F1/F2 = d2/d1 --> 200/25 = d^2/9 ------> d^2=72 ----> d= \sqrt{36*2} ------->d= 6\sqrt{2}  meters
ANS B

chetan2u · Answer

l=\frac{constant*1}{d^2}

200=\frac{constant*1}{3^2} 
 constant = 200*9=1800

for 25 lumens..
 25=\frac{1800*1}{d^2} ..
 d=6\sqrt{2} 
ans B

ENGRTOMBA2018 · Answer

2 ways to solve this question:

Given that the luminous flux varies inversely with square of the distance. So we can write the equation as:

L=k/d^2 , had it be varying directly instead of inversely, we would have written  L=kd^2

Coming back to the question,

We are given that for initial condition, L=200, d=3. Here, we can either substitute these values to get the value of k in the equation above or keep it as it is.

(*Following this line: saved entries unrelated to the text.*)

/-- **★ PAID BY NAME (ED. 6, p857446 `K2E1bModelOfRecordCohUnitary`).**  **SOCKET 8b-αᵤ `sig_K2E1bModelOfRecordCohUnitary` (L–XL; ED. 5) — «MODEL OF RECORD ON THE COH-UNITARY CLASS»** (statement = ★ Q13
`ModelOfRecordCohUnitaryStmt`, `Theorems/K2E1bUnitaryDualOfPartsCohUnitary.lean`): every coh-unitary irreducible `(𝔤,K)`-module `r` of
`U(2,1)` (★ `IsCohUnitaryIrrep`: admissible, irreducible, unitary along `𝔭 ⊕ ℝz₀`) with χ-scalars `(κ,e)` is `(𝔤,K)`-equivalent to the record
(★ #23 `ρKOfRecord 𝒟 e`, `σOfRecord 𝒟 e`) of a Kovačević datum `𝒟` at the central weight `e`.  This is exactly what socket 8b consumes (★ Q12
applied 8b-α only at `hcoh.adm`; K2-defs1 (g3) census e0dd039e6bb73e61, recommendation R1); 8b-α ⇒ 8b-αᵤ is ★
`modelOfRecordCohUnitary_of_modelOfRecord`.  Road (in-house, census files 1–5, 0 new named inputs): O4 joint torus weight spaces `wtSpace`,
`hwSpace = wtSpace w ⊓ ker E₀₁`, labels `n − 1 = w₀ − w₁`, `m = w₀ + w₁ − 2w₂`, `e = Σ w` (`Theorems/K2E1bU21WeightSpaces.lean`, K2-defs1 (g3))
→ O5 the `𝔨`-sl₂-strings `u^{k+1} := (−Y_α)^k u¹` via Mathlib `IsSl2Triple` (`K2E1bU21KTypeStrings`, K2E4-p11 (g2)) + O3 `K`-multiplicity ≤ 1
transported from ★ `exists_forall_homSpace_eq_smul_of_commute_orbitalOp` (Gelfand's trick over `KAK`) through ★ `isInfUnitary_of_isInfUnitaryAlongP`
and ★ `hasUnitaryGlobalization_of_isInfUnitary_uTwoOne` (`K2E1bU21KTypeMultiplicityOne`) → O6 the normal form of the `𝔭^±`-action
`𝔭 ⊗ V_{n,m} ⊂ ⊕ V_{n±1,m±3}` (`K2E1bU21PActionNormalForm`) → O7+O8 the relations (b20)–(b45) ⇒ an ★ `SU21Datum` in Kovačević's gauge
`Y_α u^k = −u^{k+1}`, `A = a∕n` (`K2E1bU21DatumRelations`) → O9 the `GKEquiv` to `(ρKOfRecord 𝒟 e, σOfRecord 𝒟 e)` with `hGK` from ★
`isGKModule_ofRecord` (`6 ∣ m − 3n + 3 + 2e` is automatic: `= 6α` on `det^α Sym^{n−1} ⊠ u^β`; head `modelOfRecordCohUnitary :
ModelOfRecordCohUnitaryStmt`).  Why it might fail: only O3 uses coh-unitarity (multiplicity one via the unitary globalization) — a module whose
forced 𝔭-coefficients match ★ `SU21Datum`'s fields only up to a sign convention would surface in O8 (pre-box against ★ `SU21ModulesFromKTypes`).
[cite: Kovacevic2021, §3 Def. 1, Thm. 1–2] [cite: BorelWallach2000, 0 §2.5] -/
theorem sig_K2E1bModelOfRecordCohUnitary : ModelOfRecordCohUnitaryStmt :=
  Summit.HodgeConjecture.HodgeConjecture.Cruxes.H413.K2E1bGKCohomologyU21.U8.modelOfRecordCohUnitary

/-- **SOCKET 8b-α′ `sig_K2E1bRecordIrreducible` (M; ED. 3) — «AN IRREDUCIBLE RECORD HAS AN IRREDUCIBLE DATUM»**: if the record of `𝒟` at `e` is
an irreducible `(𝔤,K)`-module then `𝒟.V` is an irreducible `𝔤𝔩₃(ℂ)`-Lie module (statement = ★ `RecordIrreducibleStmt`).  Road: a
`𝔤𝔩₃`-submodule is a sum of `(H_α,H_β)`-weight spaces and is stable under the `𝔨`-Casimir, hence a sum of whole `K`-types (★
`SU21KTypeMultiplicity`: `Ktype_eq_supported`, `isInternal_Ktype`), hence stable under ★ `kTypeRepTw`; ★ `IsIrreducibleGK.nontrivial`.
**PAID BY NAME (ED. 4)** from ★ p857118 `Theorems/K2E1bRecordIrreducible.lean :: U8.recordIrreducible : RecordIrreducibleStmt` (K2-defs1 (g3);
same namespace as this module; statement bytes of this socket UNCHANGED).
[cite: Kovacevic2021, §3 Thm. 1] [cite: KnappVogan1995, §II.4] -/
theorem sig_K2E1bRecordIrreducible : RecordIrreducibleStmt :=
  recordIrreducible

/-- **SOCKET 8b-β `sig_K2E1bDatumUnitaryDual` (L; ED. 3) — «DATUM-LEVEL UNITARY DUAL AT A REGULAR INFINITESIMAL CHARACTER»** (statement = ★
`DatumUnitaryDualStmt`; dealt to K2E4-p10 (g3) as `Theorems/K2E1bDatumUnitaryDual.lean :: datumUnitaryDual_at_regular`): an irreducible
unitarizable datum whose record at `e = centralOf a b c` has χ-scalars `(casimirOf a b c, centralOf a b c)` and the cubic pin of the record cell
`j` has the `K`-types and the invariant products of some record cell `i` — the six irreducibles at `χ_φ` are `F_φ, J_φ^±, D_φ, D_φ^±`
[Rogawski1990, §12.2–12.3]; `J_φ^±` are not unitarizable at a regular parameter (★ U8-5 p856781 `dsCellJplus_not_isUnitarizable`,
`dsCellJminus_not_isUnitarizable`), nor is `F_φ` (`dim > 1`); Kovačević's ★ principal-series cells enumerate the data; the cubic calibration is
U8-4c (iii).  Why it might fail: only through a convention slip in the pins — guarded by the RELATIVE cubic pin.
**PAID BY NAME (ED. 4)** from ★ p857113 `Theorems/K2E1bDatumUnitaryDual.lean :: K2E1bDatumUnitaryDual.datumUnitaryDualStmt_holds :
U8.DatumUnitaryDualStmt` (K2E4-p10 (g3); head `datumUnitaryDual_at_regular` = the def body token for token; statement bytes of this socket UNCHANGED).
[cite: Rogawski1990, §12.3 pp. 176–178] [cite: Kovacevic2021, §3 Thm. 3; §4 Thm. 4] [cite: BorelWallach2000, VI Thm. 4.12] -/
theorem sig_K2E1bDatumUnitaryDual : DatumUnitaryDualStmt :=
  K2E1bDatumUnitaryDual.datumUnitaryDualStmt_holds

/-- **SOCKET 8b-δ `sig_K2E1bUnitarityDescends` (M; ED. 3) — «UNITARITY DESCENDS TO THE DATUM»** (statement = ★ `UnitarityDescendsStmt`): a
coh-unitary module (★ `IsCohUnitaryIrrep`: admissible, irreducible, unitary along `𝔭 ⊕ ℝz₀`) that is `(𝔤,K)`-equivalent to the record of `𝒟`
at `e` makes `𝒟` unitarizable (★ `SU21Datum.IsUnitarizable`).  Road: ★ `isInfUnitary_of_isInfUnitaryAlongP` (a `𝔤`-invariant positive
Hermitian form), transport along the `GKEquiv` (★ `GKIrrClass.mk_eq_mk_iff`), strip the purely imaginary twist scalar (★ `conj_twistScalar`),
read Kovačević's signs off `𝔲(2,1) ↪ 𝔤𝔩₃` (converse of ★ `hasInvariantHermitianForm_kovLie_of_isUnitarizable`).  Why it might fail: it should
not (pure transport); size risk only.
**PAID BY NAME (ED. 5)** from ★ p857177 `Theorems/K2E1bUnitarityDescends.lean :: K2E1bUnitarityDescends.unitarityDescends :
U8.UnitarityDescendsStmt` (K2E4-p10 (g3); `form_upqLieC_eq_neg_upqTheta`, `hasInvariantHermitianForm_of_isCohUnitaryIrrep`,
`hasInvariantHermitianForm_of_gkEquiv`, `isUnitarizable_of_hasInvariantHermitianForm_σOfRecord`, `isUnitarizable_of_mk_eq_mk`; statement bytes
of this socket UNCHANGED).
[cite: BorelWallach2000, VI Thm. 4.12] [cite: Kovacevic2021, §4 Thm. 4] -/
theorem sig_K2E1bUnitarityDescends : UnitarityDescendsStmt :=
  K2E1bUnitarityDescends.unitarityDescends

/-! ## §2c Socket 8b — PAID BY NAME (ED. 3 over α, α′, β, δ; RE-PAID ED. 5 over αᵤ, α′, β, δ — after ED. 5 its open leaf is 8b-αᵤ only) -/

/-- **SOCKET 8b `sig_K2E1bUnitaryDualAtRegularChi` (L–XL, algebraic) — the unitary dual of `U(2,1)` at a regular integral infinitesimal character is
the discrete-series packet.**  A coh-unitary class `x` with the χ-pins `(κ,e)(a,b,c)` and the cubic pin of the record cell `j` IS one of the three
record cells: `Π(φ) = {F_φ, J_φ^±, D_φ, D_φ^±}` [Rogawski1990, §12.3 pp. 176–178] and at regular `φ` (`IsRegularParam`: `a − b ≥ 2`, `b − c ≥ 2`)
`F_φ`, `J_φ^±` are not unitary [Rogawski1990, p. 176 «J^+ (resp. J^−) is unitary iff n = 1 (resp. m = 1)», Wallach]; in E1b currency: Kovačević's
classification of irreducible `(𝔤,K)`-modules of `SU(2,1)` (★ `exists_model_of_isIrreducible`) + the central scalars `(e, κ, C₃)` of each model +
★ `SU21UnitarityNecessary`.  Why it might fail: only through a convention slip in the pins — guarded by the RELATIVE cubic pin.
**PAID BY NAME (ED. 3)** from ★ Q12 `unitaryDualWith_of_parts` (p857054) at `P := levelBPin`, `hP := fun _ _ _ _ _ h => h`, over the four
bricks of §2b (statement bytes of this socket UNCHANGED).
**RE-PAID BY NAME (ED. 5)** from ★ Q13 `unitaryDualWith_of_parts_cohUnitary` (p857176; the same kernel-checked glue over the WEAKER model brick
8b-αᵤ `sig_K2E1bModelOfRecordCohUnitary : ModelOfRecordCohUnitaryStmt`) with 8b-α′ ★, 8b-β ★, 8b-δ ★ — statement bytes of this socket UNCHANGED; 8b-α is no longer consumed.
[cite: Rogawski1990, §12.3 pp. 176–178] [cite: Kovacevic2021, Thm. 4] [cite: BorelWallach2000, VI Thm. 4.11] -/
theorem sig_K2E1bUnitaryDualAtRegularChi : UnitaryDualWith dsCarriersOfRecord levelBPin :=
  unitaryDualWith_of_parts_cohUnitary levelBPin (fun _ _ _ _ _ h => h)
    sig_K2E1bModelOfRecordCohUnitary sig_K2E1bRecordIrreducible sig_K2E1bDatumUnitaryDual sig_K2E1bUnitarityDescends

/-! ## §3 The composition (R17 (iii)) — U8-1's letter from the sockets BY NAME -/

/-- **SOCKET U8-4d `sig_K2E1bDSRecordLawDistinct` — PAID BY NAME (ED. 2) from ★ p856892 `K2E1bDSRecordLawDistinct.lawDistinct_dsCarriersOfRecord` (K2E4-p10 (g2))**: the three record cells at a
regular parameter are pairwise non-isomorphic `(𝔤, K)`-module classes.  Recipe: ★ `GKIrrClass.mk_eq_mk_iff` + ★ `GKEquiv.commK` transport a
`K`-weight vector, and the record modules' `K`-type supports (★ `mem_dsCellDatum_S_iff`, vertices ★ U8-3) differ between cells.
(print: Rogawski1990, §12.2 p. 175 «Π(φ) = {D, D⁺, D⁻}» three inequivalent discrete series) -/
theorem sig_K2E1bDSRecordLawDistinct : dsCarriersOfRecord.LawDistinct :=
  K2E1bDSRecordLawDistinct.lawDistinct_dsCarriersOfRecord

/-- **SOCKET U8-4e `sig_K2E1bDSRecordLawGlob` — PAID BY NAME (ED. 2) from ★ p856855 `K2E1bDSRecordLawGlob.lawGlob_dsCarriersOfRecord` (K2E4-p10 (g2))**: each record cell at a regular parameter
has a unitary globalization on `U(2,1)(ℝ)`.  Recipe: ★ `dsCellRep_package` (`IsCohUnitaryIrrep`: `isGKModule`, admissible, `unit : IsUnitaryAlongP` —
same body as ★ `IsInfUnitaryAlongP`) → ★ `isInfUnitary_of_isInfUnitaryAlongP` → ★ `hasUnitaryGlobalization_of_isInfUnitary_uTwoOne` (the A-letter), then
★ `dsClsOfRecord_of_regular`.  (print: BorelWallach2000, 0 §2.5; Knapp1986, Thm. 9.20 ∕ Harish-Chandra globalization) -/
theorem sig_K2E1bDSRecordLawGlob : dsCarriersOfRecord.LawGlob :=
  K2E1bDSRecordLawGlob.lawGlob_dsCarriersOfRecord

/-- **`ArchPacketSignsLetter` from the LEVEL-B′ sockets.**  Leaf census (ED. 2): OPEN 8a, 8b (this module's sockets); ★ U8-4d p856892, ★ U8-4e p856855, ★-in-Q9c `lawChi_dsCarriersOfRecord`, ★ U8-11
`exists_isUnitaryGlobalization_of_isTopIrreducible`, ★ U8-10a `archOpTraceExists`. [cite: ClozelDelorme1990, Prop. 4, Corollaire] [cite: Rogawski1990, §13.8 p. 218] -/
theorem archPacketSignsLetter_of_sigs : ArchPacketSignsLetter :=
  archPacketSignsLetter_of_parts dsCarriersOfRecord levelBPin
    sig_K2E1bDSRecordLawDistinct lawChi_dsCarriersOfRecord sig_K2E1bDSRecordLawGlob
    sig_K2E1bCDPseudoCoefficient sig_K2E1bUnitaryDualAtRegularChi
    exists_isUnitaryGlobalization_of_isTopIrreducible archOpTraceExists

end Summit.HodgeConjecture.HodgeConjecture.Cruxes.H413.K2E1bGKCohomologyU21.U8

end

If we do calculate the value of k, we get k=1800 lumens* m^2

Then, we will use this value of k and L=25 to find the value of d as :

d^2 = k/L

Thus, d= 72^0.5=6*2^0.5

If you don want to calculate the value of k,

L1=k/d1^2

and

L2=k/d2^2

Dividing the 2,

\frac{L1}{L2}=\frac{d2^2}{d1^2}

Substitute, L1=200, L2=25, d1=3,

We get d2=72^0.5=6*2^0.5

adityadon · Answer

F= k/d^2

200=K/9 
K = 1800

So f = 1800/25 = 72

Option E

ENGRTOMBA2018 · Answer

You did not take the square root as f is actually f^2 in the equation you have written above.

kanigmat011 · Answer

OPtion B is correct
l=constant/d2

200=constant∗132
constant=200∗9=1800

for 25 lumens..
25=1800∗1d2..
d=6√2

Bunuel · Answer

MANHATTAN GMAT OFFICIAL SOLUTION:

Because the intensity of the light source and the square of the distance are inversely proportional, you can write the product of the “before” intensity and distance squared and the product of the “after” intensity and distance squared. Then set these two products equal to each other:

I_1*(d_1)^2 = I_2*(d_2)^2

(200 \ lumens)*(3 \ meters)^2 =(25 \ lumens)*(d_2)^2

(d_2)^2 = \frac{(200 \ lumens)*(3 \ meters)^2}{25}

d_2 = 6\sqrt{2}

Answer: B.

Nunuboy1994 · Answer

Wouldn't the easiest way to do this problem be to set up two equations

200(x) = 9
25(x) = D

200 is 8 times larger than 25 so you just multiply 9 by 8 and take the square root- I initially got 72 but even still i think that this method is easier as long as you don't forget the square root.

KanishkM · Answer

200 is inversely proportional to 1/(root 3)^2 => 200 (3)^(1/2)*2 = constant

25 is inversely proportional to x^2 => 25 (x)^2 = constant

25 x^2 = 200 *3
x^2 = 24

x =  6\sqrt{2}  meters

B

Jazzmin · Answer

Please suggest if my method is correct?

Lumens = LU
Luminious Flux = LF
Distance = d
Multiplier = x

LU=1/3^2 * X
200 = 1/9 * X
X=1800

To find for 25
25=1/d^2 *1800
25d^2=1800
D=√72
D=6√2

jfranciscocuencag · Answer

Hello experts!  chetan2u

Hello experts!

Could someone please clarify to me why is it wrong to solve it like the following?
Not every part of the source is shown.